Saved data entries
::::

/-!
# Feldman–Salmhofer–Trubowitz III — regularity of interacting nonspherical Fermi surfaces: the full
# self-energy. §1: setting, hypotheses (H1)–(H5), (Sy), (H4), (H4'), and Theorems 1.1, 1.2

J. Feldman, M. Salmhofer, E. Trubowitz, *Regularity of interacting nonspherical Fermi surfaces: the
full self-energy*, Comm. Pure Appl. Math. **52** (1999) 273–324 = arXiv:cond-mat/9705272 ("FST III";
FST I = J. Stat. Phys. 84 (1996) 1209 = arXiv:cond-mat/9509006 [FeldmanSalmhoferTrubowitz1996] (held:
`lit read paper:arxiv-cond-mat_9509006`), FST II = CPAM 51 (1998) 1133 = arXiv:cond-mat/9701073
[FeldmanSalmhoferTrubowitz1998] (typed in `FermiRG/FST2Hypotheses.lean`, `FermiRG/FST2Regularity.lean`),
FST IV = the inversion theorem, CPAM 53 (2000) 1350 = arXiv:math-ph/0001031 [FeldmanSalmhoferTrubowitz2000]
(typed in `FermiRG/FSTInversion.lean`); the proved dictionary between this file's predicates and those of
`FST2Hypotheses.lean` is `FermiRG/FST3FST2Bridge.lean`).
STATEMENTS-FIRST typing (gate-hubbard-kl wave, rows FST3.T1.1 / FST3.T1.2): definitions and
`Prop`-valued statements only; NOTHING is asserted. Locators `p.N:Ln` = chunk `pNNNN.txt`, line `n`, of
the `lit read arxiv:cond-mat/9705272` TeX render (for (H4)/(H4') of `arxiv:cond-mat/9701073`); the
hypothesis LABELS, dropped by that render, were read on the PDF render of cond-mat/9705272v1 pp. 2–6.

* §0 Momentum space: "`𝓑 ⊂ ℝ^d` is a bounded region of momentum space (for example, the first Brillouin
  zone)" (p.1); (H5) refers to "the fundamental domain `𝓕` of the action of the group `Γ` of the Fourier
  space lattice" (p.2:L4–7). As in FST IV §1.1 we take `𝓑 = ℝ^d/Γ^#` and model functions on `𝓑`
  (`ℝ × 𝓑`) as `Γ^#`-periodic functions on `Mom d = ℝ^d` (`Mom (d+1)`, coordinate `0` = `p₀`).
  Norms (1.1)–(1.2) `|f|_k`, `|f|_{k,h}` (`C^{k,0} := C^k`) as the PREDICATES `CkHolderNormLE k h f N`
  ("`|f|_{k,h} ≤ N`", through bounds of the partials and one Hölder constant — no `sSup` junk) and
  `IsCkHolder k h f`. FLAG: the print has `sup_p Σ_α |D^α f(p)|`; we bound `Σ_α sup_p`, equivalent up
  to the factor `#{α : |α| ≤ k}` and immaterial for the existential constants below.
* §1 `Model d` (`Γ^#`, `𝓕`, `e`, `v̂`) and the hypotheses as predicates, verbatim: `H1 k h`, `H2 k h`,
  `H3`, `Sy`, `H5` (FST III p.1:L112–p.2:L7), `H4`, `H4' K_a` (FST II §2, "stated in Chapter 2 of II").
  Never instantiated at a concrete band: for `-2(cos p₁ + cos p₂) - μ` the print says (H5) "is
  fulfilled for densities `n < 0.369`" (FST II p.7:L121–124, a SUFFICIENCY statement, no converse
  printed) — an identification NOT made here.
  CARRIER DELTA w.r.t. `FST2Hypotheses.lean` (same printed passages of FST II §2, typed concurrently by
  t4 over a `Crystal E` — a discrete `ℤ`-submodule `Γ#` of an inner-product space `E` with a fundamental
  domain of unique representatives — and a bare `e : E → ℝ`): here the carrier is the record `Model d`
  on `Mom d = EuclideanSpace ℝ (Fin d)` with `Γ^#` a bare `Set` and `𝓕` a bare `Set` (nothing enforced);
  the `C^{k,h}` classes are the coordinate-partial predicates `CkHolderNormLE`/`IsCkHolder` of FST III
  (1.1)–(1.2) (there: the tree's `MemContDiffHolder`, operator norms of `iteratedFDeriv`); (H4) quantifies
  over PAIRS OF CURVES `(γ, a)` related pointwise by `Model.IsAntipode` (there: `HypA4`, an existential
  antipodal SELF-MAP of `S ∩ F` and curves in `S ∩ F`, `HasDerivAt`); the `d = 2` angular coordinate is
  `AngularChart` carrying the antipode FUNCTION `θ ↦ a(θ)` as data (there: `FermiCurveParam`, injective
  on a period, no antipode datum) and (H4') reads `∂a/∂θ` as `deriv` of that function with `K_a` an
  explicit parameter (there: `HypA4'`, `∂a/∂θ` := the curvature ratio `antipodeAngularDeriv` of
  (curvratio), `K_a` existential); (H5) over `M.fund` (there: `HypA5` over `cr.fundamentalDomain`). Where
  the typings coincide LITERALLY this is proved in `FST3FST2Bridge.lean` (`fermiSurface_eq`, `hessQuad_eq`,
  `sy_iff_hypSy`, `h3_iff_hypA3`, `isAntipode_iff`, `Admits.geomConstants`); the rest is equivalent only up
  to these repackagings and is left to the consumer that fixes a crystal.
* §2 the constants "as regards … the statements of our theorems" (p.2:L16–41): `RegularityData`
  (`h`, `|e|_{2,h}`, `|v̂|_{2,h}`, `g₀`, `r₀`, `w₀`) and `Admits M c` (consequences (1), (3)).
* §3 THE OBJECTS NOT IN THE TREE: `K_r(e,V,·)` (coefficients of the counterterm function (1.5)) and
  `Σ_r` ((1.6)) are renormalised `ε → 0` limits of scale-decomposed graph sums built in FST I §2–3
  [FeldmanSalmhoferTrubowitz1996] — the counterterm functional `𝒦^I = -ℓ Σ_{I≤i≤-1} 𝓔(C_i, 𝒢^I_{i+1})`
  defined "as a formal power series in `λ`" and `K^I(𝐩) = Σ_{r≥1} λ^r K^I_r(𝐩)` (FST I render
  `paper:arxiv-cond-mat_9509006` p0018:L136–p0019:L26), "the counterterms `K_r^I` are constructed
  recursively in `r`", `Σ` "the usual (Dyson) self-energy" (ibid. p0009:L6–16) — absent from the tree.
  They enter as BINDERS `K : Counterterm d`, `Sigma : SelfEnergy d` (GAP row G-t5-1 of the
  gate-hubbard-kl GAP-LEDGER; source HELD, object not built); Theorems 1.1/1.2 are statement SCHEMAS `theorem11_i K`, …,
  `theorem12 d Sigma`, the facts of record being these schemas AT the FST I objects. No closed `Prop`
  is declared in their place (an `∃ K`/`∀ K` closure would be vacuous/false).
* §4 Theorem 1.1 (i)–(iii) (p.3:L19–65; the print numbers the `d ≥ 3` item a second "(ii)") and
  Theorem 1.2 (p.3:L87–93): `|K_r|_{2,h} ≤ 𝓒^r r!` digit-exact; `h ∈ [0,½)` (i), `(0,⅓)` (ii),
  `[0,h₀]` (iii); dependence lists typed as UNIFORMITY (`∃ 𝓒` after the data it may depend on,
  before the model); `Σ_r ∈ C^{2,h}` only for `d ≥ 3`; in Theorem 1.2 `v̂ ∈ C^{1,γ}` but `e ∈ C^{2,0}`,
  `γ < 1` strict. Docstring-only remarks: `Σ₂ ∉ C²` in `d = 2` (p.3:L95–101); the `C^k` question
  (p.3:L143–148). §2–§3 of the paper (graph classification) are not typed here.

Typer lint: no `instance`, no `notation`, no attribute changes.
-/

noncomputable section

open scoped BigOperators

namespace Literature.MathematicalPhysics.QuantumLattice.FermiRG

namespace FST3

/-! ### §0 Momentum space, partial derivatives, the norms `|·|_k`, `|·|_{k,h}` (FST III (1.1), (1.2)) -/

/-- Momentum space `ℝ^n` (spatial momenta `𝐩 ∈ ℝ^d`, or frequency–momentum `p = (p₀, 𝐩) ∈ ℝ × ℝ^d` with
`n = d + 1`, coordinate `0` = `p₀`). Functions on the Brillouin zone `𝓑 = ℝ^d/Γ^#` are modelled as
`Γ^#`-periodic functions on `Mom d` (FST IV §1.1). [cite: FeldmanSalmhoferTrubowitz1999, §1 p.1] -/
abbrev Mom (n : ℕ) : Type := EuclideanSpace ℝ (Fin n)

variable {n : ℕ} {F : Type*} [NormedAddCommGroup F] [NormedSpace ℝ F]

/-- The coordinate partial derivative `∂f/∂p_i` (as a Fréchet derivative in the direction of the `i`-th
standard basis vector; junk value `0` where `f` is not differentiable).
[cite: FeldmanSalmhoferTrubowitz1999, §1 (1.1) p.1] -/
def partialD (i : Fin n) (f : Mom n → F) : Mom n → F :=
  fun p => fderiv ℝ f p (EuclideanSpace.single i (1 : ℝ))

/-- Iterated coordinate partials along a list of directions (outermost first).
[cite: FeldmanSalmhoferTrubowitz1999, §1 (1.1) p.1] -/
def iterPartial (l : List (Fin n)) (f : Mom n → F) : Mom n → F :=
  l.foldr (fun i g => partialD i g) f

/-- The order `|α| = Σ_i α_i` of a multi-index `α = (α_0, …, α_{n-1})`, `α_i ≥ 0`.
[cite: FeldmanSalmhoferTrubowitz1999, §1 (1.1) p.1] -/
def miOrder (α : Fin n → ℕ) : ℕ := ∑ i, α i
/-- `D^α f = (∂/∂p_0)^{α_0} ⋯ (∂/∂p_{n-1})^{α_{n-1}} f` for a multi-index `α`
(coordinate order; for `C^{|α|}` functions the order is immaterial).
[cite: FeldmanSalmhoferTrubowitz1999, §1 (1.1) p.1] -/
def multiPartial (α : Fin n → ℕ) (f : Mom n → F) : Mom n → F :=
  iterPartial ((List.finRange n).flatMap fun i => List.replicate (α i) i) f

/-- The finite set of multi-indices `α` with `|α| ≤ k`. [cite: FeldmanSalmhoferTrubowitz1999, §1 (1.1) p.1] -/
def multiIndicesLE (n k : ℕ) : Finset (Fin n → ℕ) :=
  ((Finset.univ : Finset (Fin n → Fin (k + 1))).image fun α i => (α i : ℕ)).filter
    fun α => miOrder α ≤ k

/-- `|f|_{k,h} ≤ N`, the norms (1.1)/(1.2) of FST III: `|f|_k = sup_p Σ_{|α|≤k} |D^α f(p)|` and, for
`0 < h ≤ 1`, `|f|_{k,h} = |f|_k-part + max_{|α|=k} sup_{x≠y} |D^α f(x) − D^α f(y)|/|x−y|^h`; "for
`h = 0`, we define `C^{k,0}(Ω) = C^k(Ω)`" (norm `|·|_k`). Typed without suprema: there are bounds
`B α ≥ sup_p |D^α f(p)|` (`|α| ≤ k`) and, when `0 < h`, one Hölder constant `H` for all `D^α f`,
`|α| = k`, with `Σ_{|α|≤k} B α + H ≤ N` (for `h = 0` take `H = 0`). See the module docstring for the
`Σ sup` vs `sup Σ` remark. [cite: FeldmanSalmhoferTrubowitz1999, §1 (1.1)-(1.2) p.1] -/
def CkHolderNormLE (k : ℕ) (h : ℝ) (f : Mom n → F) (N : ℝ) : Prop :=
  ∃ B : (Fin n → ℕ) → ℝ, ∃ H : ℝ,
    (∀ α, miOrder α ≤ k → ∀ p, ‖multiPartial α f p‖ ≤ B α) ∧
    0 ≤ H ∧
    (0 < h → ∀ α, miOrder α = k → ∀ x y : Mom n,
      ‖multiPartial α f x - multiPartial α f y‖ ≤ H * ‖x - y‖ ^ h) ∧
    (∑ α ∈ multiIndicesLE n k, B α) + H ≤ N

::::

Output only an exact transcription of the lines above from the one with "for a multi-index" up to and including the one with "α ≥ sup_p |D^α".

• [Response area]:
/-- `D^α f = (∂/∂p_0)^{α_0} ⋯ (∂/∂p_{n-1})^{α_{n-1}} f` for a multi-index `α`
(coordinate order; for `C^{|α|}` functions the order is immaterial).
[cite: FeldmanSalmhoferTrubowitz1999, §1 (1.1) p.1] -/
def multiPartial (α : Fin n → ℕ) (f : Mom n → F) : Mom n → F :=
  iterPartial ((List.finRange n).flatMap fun i => List.replicate (α i) i) f

/-- The finite set of multi-indices `α` with `|α| ≤ k`. [cite: FeldmanSalmhoferTrubowitz1999, §1 (1.1) p.1] -/
def multiIndicesLE (n k : ℕ) : Finset (Fin n → ℕ) :=
  ((Finset.univ : Finset (Fin n → Fin (k + 1))).image fun α i => (α i : ℕ)).filter
    fun α => miOrder α ≤ k

/-- `|f|_{k,h} ≤ N`, the norms (1.1)/(1.2) of FST III: `|f|_k = sup_p Σ_{|α|≤k} |D^α f(p)|` and, for
`0 < h ≤ 1`, `|f|_{k,h} = |f|_k-part + max_{|α|=k} sup_{x≠y} |D^α f(x) − D^α f(y)|/|x−y|^h`; "for
`h = 0`, we define `C^{k,0}(Ω) = C^k(Ω)`" (norm `|·|_k`). Typed without suprema: there are bounds
`B α ≥ sup_p |D^α f(p)|` (`|α| ≤ k`) and, when `0 < h`, one Hölder constant `H` for all `D^α f`,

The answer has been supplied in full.